Sql-server – Login in server suddenly lost mapping to their Users in databases

availability-groupsloginsSecuritysql serversql server 2014

Mine is Always ON availability environment. I have 3 SQL 2014 servers(Primary and 2 replicas). Since one year all the logins working FINE in the servers. Some how suddenly, I am getting errors from the Application server stating that the PIDS were not able to access the Database. The PIDS are successfully logging in the server but not able to access database. I checked the mappings of the login in the server. I seen no database was checked. I dont know how it lost its mapping to user in the database.

When I checked for the user in the database, I can see that user exist in the database and has all the required privileges assigned to that user too..

NOte: I tried to restart the server that which fix the problem for 2 hours and again we ran back to the same issue. I droped all those users(who lost mapping from Login) and recreated them with all the SIDs synced in all three servers. This fixed my problem for now. but I want to know the root cause of the issue.

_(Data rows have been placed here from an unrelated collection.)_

import Mathlib.Analysis.SpecialFunctions.Complex.Circle
import Mathlib.Analysis.SpecialFunctions.Trigonometric.Arctan
import HarnessLib

/-!
# Separation of the two plumbing points in quarter-arc coordinates

Topic `Literature/Topology/FourManifolds` (fact seat of the Seiberg–Witten leaf
`Literature.Barriers.SmoothPoincare4.akhmedovPark2010_lemma8_invariants`; block 2 of
Akhmedov–Park's `X₁(m)`, A. Akhmedov, B. D. Park, Invent. Math. 181 (2010), §3).  The two plumbing
points `x₂ = (1, 1)`, `x₃ = (e^{-2 i r₀}, 1)` of the torus `S₁ = T × {y₀}` with the braided torus
lie `2 r₀` apart in the first circle factor; the local models at them live in the quarter-arc
charts `a = c′ · Im((z θ⁻¹)²)/Re((z θ⁻¹)²)` centred at `x₂` resp. `x₃`
(`TorusQuarterChart.lean`).  The injectivity of the assembled tube of `Σ̄₂` uses that a point close
to one of them is FAR in the chart of the other.  This file proves the underlying facts about the
circle:

* `re_sq_pos_and_tan_le_abs_quarterCoord` — if `Re (z φ⁻¹) ≥ cos ε` for `φ = θ e^{iα}` with
  `ε < |α|`, `|α| + ε < π/4`, then `z` lies in the quarter arc about `θ` (`Re (z θ⁻¹)² > 0`,
  `Re (z θ⁻¹) > 0`) and its quarter coordinate is large: `tan (2(|α| - ε)) ≤ |Im (z θ⁻¹)²/Re (z θ⁻¹)²|`;
* `re_mul_circleExp_ge_cos` — a point of the arc `θ e^{is}`, `|s| ≤ S ≤ π`, satisfies
  `Re (z θ⁻¹) ≥ cos S`;
* `im_sq_div_re_sq_circleExp_half` — the quarter coordinate of `e^{i s/2}` is `tan s` (`|s| < π/2`),
  with the bound `|tan (δ arctan t)| ≤ tan (δ π/2)` used for the thin arcs of the braided torus
  (`abs_tan_mul_arctan_le`).

Everything is proved; no definitions.

## References

* A. Akhmedov, B. D. Park, Invent. Math. 181 (2010) 577–603 = arXiv:math/0701829, §3. [AkhmedovPark2010]
-/

noncomputable section

open scoped Real
open Complex

namespace Literature.Topology.FourManifolds

namespace QuarterSeparation

/-- Real and imaginary parts of a point of the circle written through its argument. [folklore] -/
theorem coe_eq_exp_arg (w : Circle) :
    ((w : ℂ)).re = Real.cos (arg (w : ℂ)) ∧ ((w : ℂ)).im = Real.sin (arg (w : ℂ)) ∧
      (((w : ℂ)) ^ 2).re = Real.cos (2 * arg (w : ℂ)) ∧ (((w : ℂ)) ^ 2).im = Real.sin (2 * arg (w : ℂ)) := by
  set u : ℝ := arg (w : ℂ) with hu
  have hw : (w : ℂ) = Complex.exp (u * I) := by
    have h := congrArg (fun z : Circle => (z : ℂ)) (Circle.exp_arg w)
    simp only [Circle.coe_exp] at h
    rw [← hu] at h
    exact h.symm
  have hw2 : ((w : ℂ)) ^ 2 = Complex.exp ((2 * u : ℝ) * I) := by
    rw [hw, sq, ← Complex.exp_add]
    congr 1; push_cast; ring
  refine ⟨?_, ?_, ?_, ?_⟩
  · rw [hw]; exact Complex.exp_ofReal_mul_I_re _
  · rw [hw]; exact Complex.exp_ofReal_mul_I_im _
  · rw [hw2]; exact Complex.exp_ofReal_mul_I_re _
  · rw [hw2]; exact Complex.exp_ofReal_mul_I_im _

/-- `Re (w e^{-iα}) = cos (arg w - α)`. [folklore] -/
theorem re_mul_exp_neg (w : Circle) (α : ℝ) :
    (((w * (Circle.exp α)⁻¹ : Circle)) : ℂ).re = Real.cos (arg (w : ℂ) - α) := by
  set u : ℝ := arg (w : ℂ) with hu
  have hw : (w : ℂ) = Complex.exp (u * I) := by
    have h := congrArg (fun z : Circle => (z : ℂ)) (Circle.exp_arg w)
    simp only [Circle.coe_exp] at h
    rw [← hu] at h
    exact h.symm
  have : (((w * (Circle.exp α)⁻¹ : Circle)) : ℂ) = Complex.exp (((u - α : ℝ)) * I) := by
    rw [Circle.coe_mul, Circle.coe_inv, Circle.coe_exp, hw, ← Complex.exp_neg, ← Complex.exp_add]
    congr 1; push_cast; ring
  rw [this]; exact Complex.exp_ofReal_mul_I_re _

/-- **Separation in quarter-arc coordinates.**  Let `φ = θ e^{iα}` and `Re (z φ⁻¹) ≥ cos ε` with
`0 ≤ ε < |α|`, `|α| + ε < π/4`.  Then `z` lies in the quarter arc about `θ` and its quarter coordinate
satisfies `tan (2 (|α| - ε)) ≤ |Im ((z θ⁻¹)²)/Re ((z θ⁻¹)²)|`. [folklore] -/
theorem re_sq_pos_and_tan_le_abs_quarterCoord {θ z : Circle} {α ε : ℝ} (hε : 0 ≤ ε) (hεα : ε < |α|)
    (hαε : |α| + ε < π / 4)
    (hz : Real.cos ε ≤ (((z * (θ * Circle.exp α)⁻¹ : Circle)) : ℂ).re) :
    0 < (((z * θ⁻¹ : Circle)) : ℂ).re ∧ 0 < ((((z * θ⁻¹ : Circle)) : ℂ) ^ 2).re ∧
      Real.tan (2 * (|α| - ε)) ≤
        |((((z * θ⁻¹ : Circle)) : ℂ) ^ 2).im / ((((z * θ⁻¹ : Circle)) : ℂ) ^ 2).re| := by
  set w : Circle := z * θ⁻¹ with hw
  set u : ℝ := arg (w : ℂ) with hu
  have hπ := Real.pi_pos
  -- `Re (z φ⁻¹) = cos (u - α)`
  have hre : (((z * (θ * Circle.exp α)⁻¹ : Circle)) : ℂ).re = Real.cos (u - α) := by
    have : z * (θ * Circle.exp α)⁻¹ = w * (Circle.exp α)⁻¹ := by
      rw [hw, mul_inv, mul_assoc]
    rw [this]; exact re_mul_exp_neg w α
  rw [hre] at hz
  -- hence `|u - α| ≤ ε`
  have hu1 : -π < u := Complex.neg_pi_lt_arg _
  have hu2 : u ≤ π := Complex.arg_le_pi _
  have hα4 : |α| < π / 4 := by linarith
  have hαb := abs_lt.1 hα4
  have hcosε : Real.cos (3 * π / 4) < Real.cos ε := by
    apply Real.cos_lt_cos_of_nonneg_of_le_pi hε (by linarith)
    linarith
  have hdiff : |u - α| ≤ ε := by
    -- first `|u - α| ≤ π` (otherwise `cos (u - α) < cos ε`)
    have hle : |u - α| ≤ π := by
      by_contra h
      push Not at h
      -- then `u - α ∈ (-5π/4, -π)`, `cos (u - α) = cos (-(u-α)) ≤ cos (3π/4)`? : use `|u - α| ∈ (π, 5π/4)`
      have h1 : π < |u - α| := h
      have h2 : |u - α| < 5 * π / 4 := by
        rw [abs_lt]; constructor <;> linarith
      have hc : Real.cos (u - α) = Real.cos (2 * π - |u - α|) := by
        rw [← Real.cos_abs (u - α), Real.cos_two_pi_sub]
      have h3 : Real.cos (2 * π - |u - α|) < Real.cos (3 * π / 4) := by
        apply Real.cos_lt_cos_of_nonneg_of_le_pi (by linarith) (by linarith)
        linarith
      linarith
    by_contra h
    push Not at h
    have : Real.cos (|u - α|) < Real.cos ε :=
      Real.cos_lt_cos_of_nonneg_of_le_pi hε hle h
    rw [Real.cos_abs] at this
    linarith
  obtain ⟨hd1, hd2⟩ := abs_le.1 hdiff
  -- so `|u| ∈ [|α| - ε, |α| + ε] ⊆ (0, π/4)`
  have hu_lo : |α| - ε ≤ |u| := by
    have := abs_sub_abs_le_abs_sub α u
    rw [abs_sub_comm] at this
    linarith
  have hu_hi : |u| ≤ |α| + ε := by
    have := abs_sub_abs_le_abs_sub u α
    linarith
  have hu_pos : 0 < |u| := lt_of_lt_of_le (by linarith) hu_lo
  have hu4 : |u| < π / 4 := lt_of_le_of_lt hu_hi hαε
  obtain ⟨hwre, -, hw2re, hw2im⟩ := coe_eq_exp_arg w
  rw [← hu] at hwre hw2re hw2im
  have hub := abs_lt.1 hu4
  refine ⟨?_, ?_, ?_⟩
  · rw [hwre, ← Real.cos_abs]
    exact Real.cos_pos_of_mem_Ioo ⟨by linarith, by linarith⟩
  · rw [hw2re, ← Real.cos_abs, abs_mul, abs_two]
    exact Real.cos_pos_of_mem_Ioo ⟨by linarith, by linarith⟩
  · rw [hw2re, hw2im, ← Real.tan_eq_sin_div_cos]
    have htan : |Real.tan (2 * u)| = Real.tan (2 * |u|) := by
      rcases le_or_gt 0 u with h | h
      · rw [abs_of_nonneg h, abs_of_nonneg]
        exact Real.tan_nonneg_of_nonneg_of_le_pi_div_two (by linarith) (by linarith)
      · have hneg : Real.tan (2 * u) < 0 :=
          Real.tan_neg_of_neg_of_pi_div_two_lt (by linarith) (by linarith)
        rw [abs_of_neg h, abs_of_neg hneg, mul_neg, Real.tan_neg]
    rw [htan]
    rcases eq_or_lt_of_le hu_lo with h | h
    · rw [h]
    · exact (Real.tan_lt_tan_of_lt_of_lt_pi_div_two (by linarith) (by linarith) (by linarith)).le

/-- **Points of a short arc stay close**: `Re ((θ e^{is}) θ⁻¹) ≥ cos S` for `|s| ≤ S ≤ π`. [folklore] -/
theorem re_mul_circleExp_ge_cos {θ : Circle} {s S : ℝ} (hs : |s| ≤ S) (hS : S ≤ π) :
    Real.cos S ≤ ((((θ * Circle.exp s) * θ⁻¹ : Circle)) : ℂ).re := by
  rw [mul_inv_cancel_comm, Circle.coe_exp, Complex.exp_ofReal_mul_I_re, ← Real.cos_abs s]
  exact Real.cos_le_cos_of_nonneg_of_le_pi (abs_nonneg s) hS hs

/-- **The quarter coordinate of `e^{i s/2}` is `tan s`** (`|s| < π/2` not even needed for the
identity). [folklore] -/
theorem im_sq_div_re_sq_circleExp_half (s : ℝ) :
    (((Circle.exp (s / 2) : Circle) : ℂ) ^ 2).im / (((Circle.exp (s / 2) : Circle) : ℂ) ^ 2).re =
      Real.tan s := by
  have : ((Circle.exp (s / 2) : Circle) : ℂ) ^ 2 = ((Circle.exp s : Circle) : ℂ) := by
    rw [sq, ← Circle.coe_mul, ← Circle.exp_add, add_halves]
  rw [this, Circle.coe_exp, Complex.exp_ofReal_mul_I_re, Complex.exp_ofReal_mul_I_im,
    Real.tan_eq_sin_div_cos]

/-- The real part of `(e^{i s/2})²` is positive for `|s| < π/2` (so the point lies in the quarter
arc). [folklore] -/
theorem re_sq_circleExp_half_pos {s : ℝ} (hs : |s| < π / 2) :
    0 < (((Circle.exp (s / 2) : Circle) : ℂ) ^ 2).re ∧ 0 < (((Circle.exp (s / 2) : Circle) : ℂ)).re := by
  have h2 : ((Circle.exp (s / 2) : Circle) : ℂ) ^ 2 = ((Circle.exp s : Circle) : ℂ) := by
    rw [sq, ← Circle.coe_mul, ← Circle.exp_add, add_halves]
  obtain ⟨h1, h1'⟩ := abs_lt.1 hs
  have hπ := Real.pi_pos
  constructor
  · rw [h2, Circle.coe_exp, Complex.exp_ofReal_mul_I_re]
    exact Real.cos_pos_of_mem_Ioo ⟨by linarith, by linarith⟩
  · rw [Circle.coe_exp, Complex.exp_ofReal_mul_I_re]
    exact Real.cos_pos_of_mem_Ioo ⟨by linarith, by linarith⟩

/-- **Thin arcs have small quarter coordinates**: `|tan (δ arctan t)| ≤ tan (δ π/2)` for
`0 ≤ δ < 1`. [folklore] -/
theorem abs_tan_mul_arctan_le {δ : ℝ} (hδ : 0 ≤ δ) (hδ1 : δ < 1) (t : ℝ) :
    |Real.tan (δ * Real.arctan t)| ≤ Real.tan (δ * (π / 2)) := by
  have hπ := Real.pi_pos
  have h1 := Real.arctan_lt_pi_div_two t
  have h2 := Real.neg_pi_div_two_lt_arctan t
  have hb : |δ * Real.arctan t| ≤ δ * (π / 2) := by
    rw [abs_mul, abs_of_nonneg hδ]
    exact mul_le_mul_of_nonneg_left (abs_le.2 ⟨by linarith, by linarith⟩) hδ
  have hlt : δ * (π / 2) < π / 2 := by nlinarith
  have htan : |Real.tan (δ * Real.arctan t)| = Real.tan |δ * Real.arctan t| := by
    rcases le_or_gt 0 (δ * Real.arctan t) with h | h
    · rw [abs_of_nonneg h, abs_of_nonneg]
      exact Real.tan_nonneg_of_nonneg_of_le_pi_div_two h (by linarith [abs_le.1 hb])
    · have hneg : Real.tan (δ * Real.arctan t) < 0 :=
        Real.tan_neg_of_neg_of_pi_div_two_lt h (by have := (abs_le.1 hb).1; linarith)
      rw [abs_of_neg h, abs_of_neg hneg, Real.tan_neg]
  rw [htan]
  rcases eq_or_lt_of_le hb with h | h
  · rw [h]
  · exact (Real.tan_lt_tan_of_lt_of_lt_pi_div_two (by linarith [abs_nonneg (δ * Real.arctan t)])
      hlt h).le

end QuarterSeparation

end Literature.Topology.FourManifolds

Question 1: How my user lost their mappings with login suddenly that which are working absolutely fine since 1 YEAR.

Question 2: How a simple server restart fix the issue for a couple of hours and again why the problem came back.

Best Answer

Question 1: How my user lost their mappings with login suddenly that which are working absolutely fine since 1 YEAR.

There is nothing internal to AGs that would do this. This had to have been done by someone or something. The Logins and Users are mapped via their SID, thus if the mapping no longer was valid (different SIDs), the only way those can become different is either it was initially setup incorrectly or someone/something changed it. You could attempt to look at the default trace and see if it has any data, but if you weren't auditing for it chances are you won't find it retroactively as SQL Server doesn't save that type of data.

Question 2: How a simple server restart fix the issue for a couple of hours and again why the problem came back.

The "simple restart" just masked the problem. If you restarted a primary replica, then the primary would have changed - probably to the one with a working mapping. If it was a secondary when restarted, then the readable connection (if using read only routing) would have been disconnected and a reconnect would have went to your other secondary where the mapping was probably fine.

The restart didn't "fix" anything, you got lucky and "masked" it. This is completely dependent on the exact state of each replica at the time you completed this.

When I checked for the user in the database, I can see that user exist in the database and has all the required privileges assigned to that user too..

Yes, and it should. If it didn't then someone deleted the user and re-created it.

Users exist inside the database and thus their information is sent to each replica. Logins, however, are server level objects stored in master and thus are not part of the AG traffic as it is outside the bounds of the database. That's how this happens (mismatched SIDs).

Also, this is only an issue with a SQL Login - as Windows logins obtain their SID from active directory and shouldn't change (note that it can but takes admin intervention and commands).